## WHAT YOU NEED TO DO:
Could you return every line of the records below that contains the word "latticeModel"?

## EXERCISE MATERIAL:
/-! PORT of `HodgeCM/Model/ArchKTypeOfLine.lean` (HodgeCMPerL run 82) — part 2: continuation of `Summits.HodgeConjecture.HodgeCM.Model.ArchKTypeOfLine_1` (split at a top-level declaration boundary by port_pkg.py; scope re-opened below; declarations unchanged). -/

-- port_pkg: scope re-opened for this part (file-level context, then the namespace/section stack open at the cut)
set_option autoImplicit false
noncomputable section
open Filter Topology Complex
open NumberField NumberField.InfinitePlace NumberField.mixedEmbedding IsDedekindDomain MeasureTheory
open scoped Matrix TensorProduct Classical SchwartzMap
open MulAction
open Literature.Geometry.ComplexHyperbolic.BallModel (U21 x₀ stabilizerEquivK21)
open Literature.NumberTheory.Automorphic.U21 (K21 matA sclD)
open Literature.AlgebraicGeometry.HodgeTheory
open Literature.AlgebraicGeometry.ShimuraVarieties Literature.AlgebraicGeometry.ShimuraVarieties.BallForms
open Literature.NumberTheory.Automorphic Literature.NumberTheory.Weil1964
open Literature.RepresentationTheory.KonnoKonno2007 Literature.RepresentationTheory.KonnoKonno2007.RealDualPair
open Literature.NumberTheory.GelbartRogawski1991 Literature.NumberTheory.GelbartRogawski1991.UnitaryDualPair
open Literature.Analysis.SegalBargmann
open Literature.NumberTheory.Automorphic.PicardCM
open HodgeCM.Adelic HodgeCM.PerL34 HodgeCM.Model.HypCensus HodgeCM.Model.SupplyInstance HodgeCM.Model.ArchSideTerm
namespace HodgeCM.Model
section Line
variable (hHD : exists_isReal_hodgeModel) (hI : hodgePQ_independent_of_hodgeModel)
  (h₁ : BallQuotientUniformised)  (h₃ : CMAbelianVarietyRealised)
variable {L : CMField} {ι₁ : L →+* ℂ} (V : HermSpace3 L ι₁) (c : SeesawCtx L)
  (hGR : (cmSplittingDatum (L : Type) finProdFinEquiv (frameD V) (frameD_real V) (frameD_ne V) (dW c.D) (dW_real c.D)
    (dW_ne c.D)).CompatibleSplitting)
  (hGR₀ : (cmSplittingDatum (L : Type) (e₁) (frameD V) (frameD_real V) (frameD_ne V) (lineVec (L : Type) (dW c.D 0))
    (fun _ => dW_real c.D 0) (fun _ => dW_ne c.D 0)).CompatibleSplitting)
  (hGR₁ : (cmSplittingDatum (L : Type) (e₁) (frameD V) (frameD_real V) (frameD_ne V) (lineVec (L : Type) (dW c.D 1))
    (fun _ => dW_real c.D 1) (fun _ => dW_ne c.D 1)).CompatibleSplitting)
  (hGR₂ : (cmSplittingDatum (L : Type) (e₁) (frameD V) (frameD_real V) (frameD_ne V) (lineVec (L : Type) (dW' c.D 0))
    (fun _ => dW'_real c.D 0) (fun _ => dW'_ne c.D 0)).CompatibleSplitting)
  (hGR₃ : (cmSplittingDatum (L : Type) (e₁) (frameD V) (frameD_real V) (frameD_ne V) (lineVec (L : Type) (dW' c.D 1))
    (fun _ => dW'_real c.D 1) (fun _ => dW'_ne c.D 1)).CompatibleSplitting)
  (η : CMAdelic (L : Type) (frameD V) × CMAdelic (L : Type) (dW c.D) →* ℂˣ)
  (hη : ∀ γU ∈ CMRat (L : Type) (frameD V), ∀ γ ∈ CMRat (L : Type) (dW c.D), η (γU, γ) = 1)
  (hηc : Continuous fun p => ((η p : ℂˣ) : ℂ))
  (h₁W : (∀ j, 0 < (ι₁ (dW c.D j)).re) ∨ ∀ j, (ι₁ (dW c.D j)).re < 0)
  (A : ∀ k : Fin 4, ArchLineInput V (lineRepD V c.D hGR hGR₀ hGR₁ hGR₂ hGR₃ η k))
  (hV : IsAnisotropic L V.Hm) (N : ℕ) (Γ₀ : Level V)
section One
variable
  (hlevel : ∀ δ ∈ levelImage hHD hI h₁ h₃ Γ₀ hV, ∃ x : (V.latticeModel printFact_unitaryCompact_holds).G,
    x ∈ (satLevelRegimeOf V hV Γ₀.K : Subgroup (V.latticeModel printFact_unitaryCompact_holds).G) ∧
      (archSideOf V c hGR hGR₀ hGR₁ hGR₂ hGR₃ η hη hηc h₁W A).ιinf δ * x ∈ (V.latticeModel printFact_unitaryCompact_holds).Γ)
  (Φ₁ : Module.Dual ℂ (Fin 2 → ℂ) →ₗ[ℂ]
    SchwartzMap (DPIdx (Fin 2) Unit
      (PosIdx (cmXW (L : Type) (frameD V) (lineVec (L : Type) (dW c.D 1)) (fun _ => dW_real c.D 1) ι₁ (cmPlace (L : Type) ι₁)))
      (NegIdx (cmXW (L : Type) (frameD V) (lineVec (L : Type) (dW c.D 1)) (fun _ => dW_real c.D 1) ι₁ (cmPlace (L : Type) ι₁))) → ℝ) ℂ)
  (Φ₂ : SchwartzMap ((Fin 3 × {v : {v : InfinitePlace ↥(maximalRealSubfield L) // v.IsReal} // v ≠ cmPlace (L : Type) ι₁}) → ℝ) ℂ)
  (ℓ₀ : Module.Dual ℂ (Fin 2 → ℂ))
  (arch₀ : blockFamilyOf (L : Type) e₁ (frameD V) (frameD_real V) (frameD_ne V) (lineVec (L : Type) (dW c.D 1))
      (fun _ => dW_real c.D 1) (fun _ => dW_ne c.D 1) ι₁ (blockPosEquiv V) (blockNegEquiv V) Φ₁ Φ₂ ℓ₀ = (A 1).Φinf)
  (harch : ∀ a : UnitaryGroup.arch (↥(maximalRealSubfield L)) L (IsCMField.complexConj L) 3 V.Hm,
    UnitaryGroup.archAt (↥(maximalRealSubfield L)) L (IsCMField.complexConj L) 3 V.Hm (UnitaryGroup.cmPlace (L : Type) ι₁)
        (NumberField.complexConj_smul_infinitePlace (L : Type) _) (IsCMField.complexConj_ne_one (L : Type)) a = 1 →
    ∀ ℓ, ((archSideOf V c hGR hGR₀ hGR₁ hGR₂ hGR₃ η hη hηc h₁W A).P 1).ω
        (HodgeCM.Adelic.regimeEquiv L V.Hm hV
          (UnitaryGroup.archToAdelic (↥(maximalRealSubfield L)) L (IsCMField.complexConj L) 3 V.Hm a), 1)
        (testFun (↥(maximalRealSubfield L)) (Fin 3)
          (blockFamilyOf (L : Type) e₁ (frameD V) (frameD_real V) (frameD_ne V) (lineVec (L : Type) (dW c.D 1))
            (fun _ => dW_real c.D 1) (fun _ => dW_ne c.D 1) ι₁ (blockPosEquiv V) (blockNegEquiv V) Φ₁ Φ₂ ℓ) (A 1).x₀ N) =
      testFun (↥(maximalRealSubfield L)) (Fin 3)
        (blockFamilyOf (L : Type) e₁ (frameD V) (frameD_real V) (frameD_ne V) (lineVec (L : Type) (dW c.D 1))
          (fun _ => dW_real c.D 1) (fun _ => dW_ne c.D 1) ι₁ (blockPosEquiv V) (blockNegEquiv V) Φ₁ Φ₂ ℓ) (A 1).x₀ N)
  (hfin : ∀ kf : UnitaryGroup.finAdelic (↥(maximalRealSubfield L)) L (IsCMField.complexConj L) 3 V.Hm, kf ∈ Γ₀.K →
    ∀ Φinf : 𝓢((Fin 3 → mixedSpace (↥(maximalRealSubfield L))), ℂ),
      ((archSideOf V c hGR hGR₀ hGR₁ hGR₂ hGR₃ η hη hηc h₁W A).P 1).ω
          (HodgeCM.Adelic.regimeEquiv L V.Hm hV
            (UnitaryGroup.finAdelicToAdelic (↥(maximalRealSubfield L)) L (IsCMField.complexConj L) 3 V.Hm kf), 1)
          (testFun (↥(maximalRealSubfield L)) (Fin 3) Φinf (A 1).x₀ N) =
        testFun (↥(maximalRealSubfield L)) (Fin 3) Φinf (A 1).x₀ N)
  (hsec : ∀ u : stabilizer U21 x₀,
    cmBlockSection (L : Type) (frameD V) (frameD_real V) (frameD_ne V) (lineVec (L : Type) (dW c.D 1)) (fun _ => dW_real c.D 1)
        (fun _ => dW_ne c.D 1) ι₁ (blockPosEquiv V) (blockNegEquiv V) (u21FrameEquiv (u : U21), 1) = (archSectionFrameOf V u, 1))
  {ev : VacExponents}
  (hK : ∀ (kk : DPK (Fin 2) Unit
      (PosIdx (cmXW (L : Type) (frameD V) (lineVec (L : Type) (dW c.D 1)) (fun _ => dW_real c.D 1) ι₁ (cmPlace (L : Type) ι₁)))
      (NegIdx (cmXW (L : Type) (frameD V) (lineVec (L : Type) (dW c.D 1)) (fun _ => dW_real c.D 1) ι₁ (cmPlace (L : Type) ι₁))))
    (Φ : SchwartzMap (DPIdx (Fin 2) Unit
      (PosIdx (cmXW (L : Type) (frameD V) (lineVec (L : Type) (dW c.D 1)) (fun _ => dW_real c.D 1) ι₁ (cmPlace (L : Type) ι₁)))
      (NegIdx (cmXW (L : Type) (frameD V) (lineVec (L : Type) (dW c.D 1)) (fun _ => dW_real c.D 1) ι₁ (cmPlace (L : Type) ι₁))) → ℝ) ℂ),
    cmBlockRep (L : Type) e₁ (frameD V) (frameD_real V) (frameD_ne V) (lineVec (L : Type) (dW c.D 1)) (fun _ => dW_real c.D 1)
        (fun _ => dW_ne c.D 1) hGR₁ ι₁ (blockPosEquiv V) (blockNegEquiv V)
        (cmBlockSection (L : Type) (frameD V) (frameD_real V) (frameD_ne V) (lineVec (L : Type) (dW c.D 1)) (fun _ => dW_real c.D 1)
          (fun _ => dW_ne c.D 1) ι₁ (blockPosEquiv V) (blockNegEquiv V) (κ _ _ _ _ kk)) (tensorPi Φ Φ₂) =
      tensorPi (κOp _ _ ev kk Φ) Φ₂)
  (hΦ₁ : ∀ (kV : Matrix.unitaryGroup (Fin 2) ℂ × Matrix.unitaryGroup Unit ℂ) (b : Fin 2 → ℂ),
    unitaryOpPi (dualPairι ((kV, 1) : DPK (Fin 2) Unit
        (PosIdx (cmXW (L : Type) (frameD V) (lineVec (L : Type) (dW c.D 1)) (fun _ => dW_real c.D 1) ι₁ (cmPlace (L : Type) ι₁)))
        (NegIdx (cmXW (L : Type) (frameD V) (lineVec (L : Type) (dW c.D 1)) (fun _ => dW_real c.D 1) ι₁ (cmPlace (L : Type) ι₁)))))
        (Φ₁ (dotProductEquiv ℂ (Fin 2) b)) =
      Φ₁ (dotProductEquiv ℂ (Fin 2) ((kV.1 : Matrix (Fin 2) (Fin 2) ℂ) *ᵥ b)))
  (hχ : ∀ u : stabilizer U21 x₀,
    ((lineScalar_one V c.D hGR hGR₀ hGR₁ (eta₁ V c.D η) (u : U21) : ℂˣ) : ℂ) *
        ((matA (stabilizerEquivK21.symm u)).det ^ ev.eP * sclD (stabilizerEquivK21.symm u) ^ ev.eQ) =
      star (sclD (stabilizerEquivK21.symm u)))
/-- unfolding (`rfl`). -/
theorem archKTypeOfLineOne_def :
    archKTypeOfLineOne hHD hI h₁ h₃ V c hGR hGR₀ hGR₁ hGR₂ hGR₃ η hη hηc h₁W A hV N Γ₀ hlevel Φ₁ Φ₂ ℓ₀ arch₀ harch hfin hsec
        hK hΦ₁ hχ =
      archKTypeOf hHD hI h₁ h₃ (archSideOf V c hGR hGR₀ hGR₁ hGR₂ hGR₃ η hη hηc h₁W A) hV 1 N Γ₀ Γ₀.K
        (satLevelRegimeOf_le_archFinOf V hV Γ₀.K) hlevel (fun _ hg => hg)
        (lineOmega_one V c.D hGR hGR₀ hGR₁ (eta₁ V c.D η))
        (fun g => lineRepOf_one_archInfOf_eq V c.D hGR hGR₀ hGR₁ hGR₂ hGR₃ (eta₀ V c.D η) (eta₁ V c.D η) (eta₂ V c.D η)
          (eta₃ V c.D η) hV g)
        (blockFamilyOf (L : Type) e₁ (frameD V) (frameD_real V) (frameD_ne V) (lineVec (L : Type) (dW c.D 1)) (fun _ => dW_real c.D 1)
          (fun _ => dW_ne c.D 1) ι₁ (blockPosEquiv V) (blockNegEquiv V) Φ₁ Φ₂)
        ℓ₀ arch₀
        (satLevel_fix_of_arch_of_fin (archSideOf V c hGR hGR₀ hGR₁ hGR₂ hGR₃ η hη hηc h₁W A) hV 1 N Γ₀.K
          (fun ℓ => blockFamilyOf (L : Type) e₁ (frameD V) (frameD_real V) (frameD_ne V) (lineVec (L : Type) (dW c.D 1))
            (fun _ => dW_real c.D 1) (fun _ => dW_ne c.D 1) ι₁ (blockPosEquiv V) (blockNegEquiv V) Φ₁ Φ₂ ℓ) harch hfin)
        (lineOmega_one_harm V c.D hGR hGR₀ hGR₁ (eta₁ V c.D η) Φ₁ Φ₂ hsec hK hΦ₁ hχ) :=
  rfl

set_option backward.isDefEq.respectTransparency false in
/-- **ROW 14 (`hpd`) FOR LINE 1 AT THE HONEST S TERM, along E's chart `BallForms.expP`** — modulo ONE existence statement, the
slot's small archimedean Weil datum (`hslot`, binder-2's currency).  The four sign facts are discharged (`frameD_sign_ι₁'`, the
plane sign `h₁W`, `frameD_sign_of_ne`, `line_hsW`); BRICK 4 runs along `twistU21 ∘ expP` (#CA4v3 + #CA9 `hωA`) and #CA10 moves the
conclusion to `expP` (branch-free). -/
theorem isWeaklyPDiff_archKTypeOfLineOne
    (hslot : ∃ ω₁ : Representation ℂ
        (Ginf (Fin 2) Unit
          (PosIdx (cmXW (L : Type) (frameD V) (lineVec (L : Type) (dW c.D 1)) (fun _ => dW_real c.D 1) ι₁ (cmPlace (L : Type) ι₁)))
          (NegIdx (cmXW (L : Type) (frameD V) (lineVec (L : Type) (dW c.D 1)) (fun _ => dW_real c.D 1) ι₁ (cmPlace (L : Type) ι₁))))
        (SchwartzMap (DPIdx (Fin 2) Unit
          (PosIdx (cmXW (L : Type) (frameD V) (lineVec (L : Type) (dW c.D 1)) (fun _ => dW_real c.D 1) ι₁ (cmPlace (L : Type) ι₁)))
          (NegIdx (cmXW (L : Type) (frameD V) (lineVec (L : Type) (dW c.D 1)) (fun _ => dW_real c.D 1) ι₁ (cmPlace (L : Type) ι₁))) → ℝ)
          ℂ),
      IsArchWeilDatum (ι𝕎 (Fin 2) Unit _ _) ω₁ ∧ ∀ u, Continuous (ω₁ u)) :
    (archKTypeOfLineOne hHD hI h₁ h₃ V c hGR hGR₀ hGR₁ hGR₂ hGR₃ η hη hηc h₁W A hV N Γ₀ hlevel Φ₁ Φ₂ ℓ₀ arch₀ harch hfin hsec
        hK hΦ₁ hχ).IsWeaklyPDiff BallForms.expP := by
  obtain ⟨ω₁, hW₁, hc₁⟩ := hslot
  obtain ⟨ev₁, hvac₁⟩ := (junction (Fin 2) Unit _ _).exists_vacExponents hW₁
  refine (ArchKTypeData.isWeaklyPDiff_twistVec_iff
    (X := thetaSpaceInputIn hHD hI h₁ h₃ (archSideOf V c hGR hGR₀ hGR₁ hGR₂ hGR₃ η hη hηc h₁W A) hV) _ BallForms.expP).1 ?_
  rw [← twistU21_comp_expP, archKTypeOfLineOne_def]
  exact isWeaklyPDiff_archKTypeOf_blockPair hHD hI h₁ h₃ _ hV 1 N Γ₀ Γ₀.K _ hlevel _ _ _ e₁ (frameD V) (frameD_real V)
    (frameD_ne V) (lineVec (L : Type) (dW c.D 1)) (fun _ => dW_real c.D 1) (fun _ => dW_ne c.D 1) hGR₁ (blockPosEquiv V)
    (blockNegEquiv V) Φ₁ Φ₂ ℓ₀ arch₀ _ _ (frameD_sign_ι₁' V) (line_hs₁W h₁W 1) (frameD_sign_of_ne V)
    (fun τ hτ => line_hsW (dW c.D 1) τ hτ) hW₁ hc₁ hvac₁ (fun b => twistU21 L ι₁ (BallForms.expP b))
    (lineOmega_one_twistU21_expP V c.D hGR hGR₀ hGR₁ (eta₁ V c.D η))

## RESPONSE BELOW:
  (hlevel : ∀ δ ∈ levelImage hHD hI h₁ h₃ Γ₀ hV, ∃ x : (V.latticeModel printFact_unitaryCompact_holds).G,
    x ∈ (satLevelRegimeOf V hV Γ₀.K : Subgroup (V.latticeModel printFact_unitaryCompact_holds).G) ∧
      (archSideOf V c hGR hGR₀ hGR₁ hGR₂ hGR₃ η hη hηc h₁W A).ιinf δ * x ∈ (V.latticeModel printFact_unitaryCompact_holds).Γ)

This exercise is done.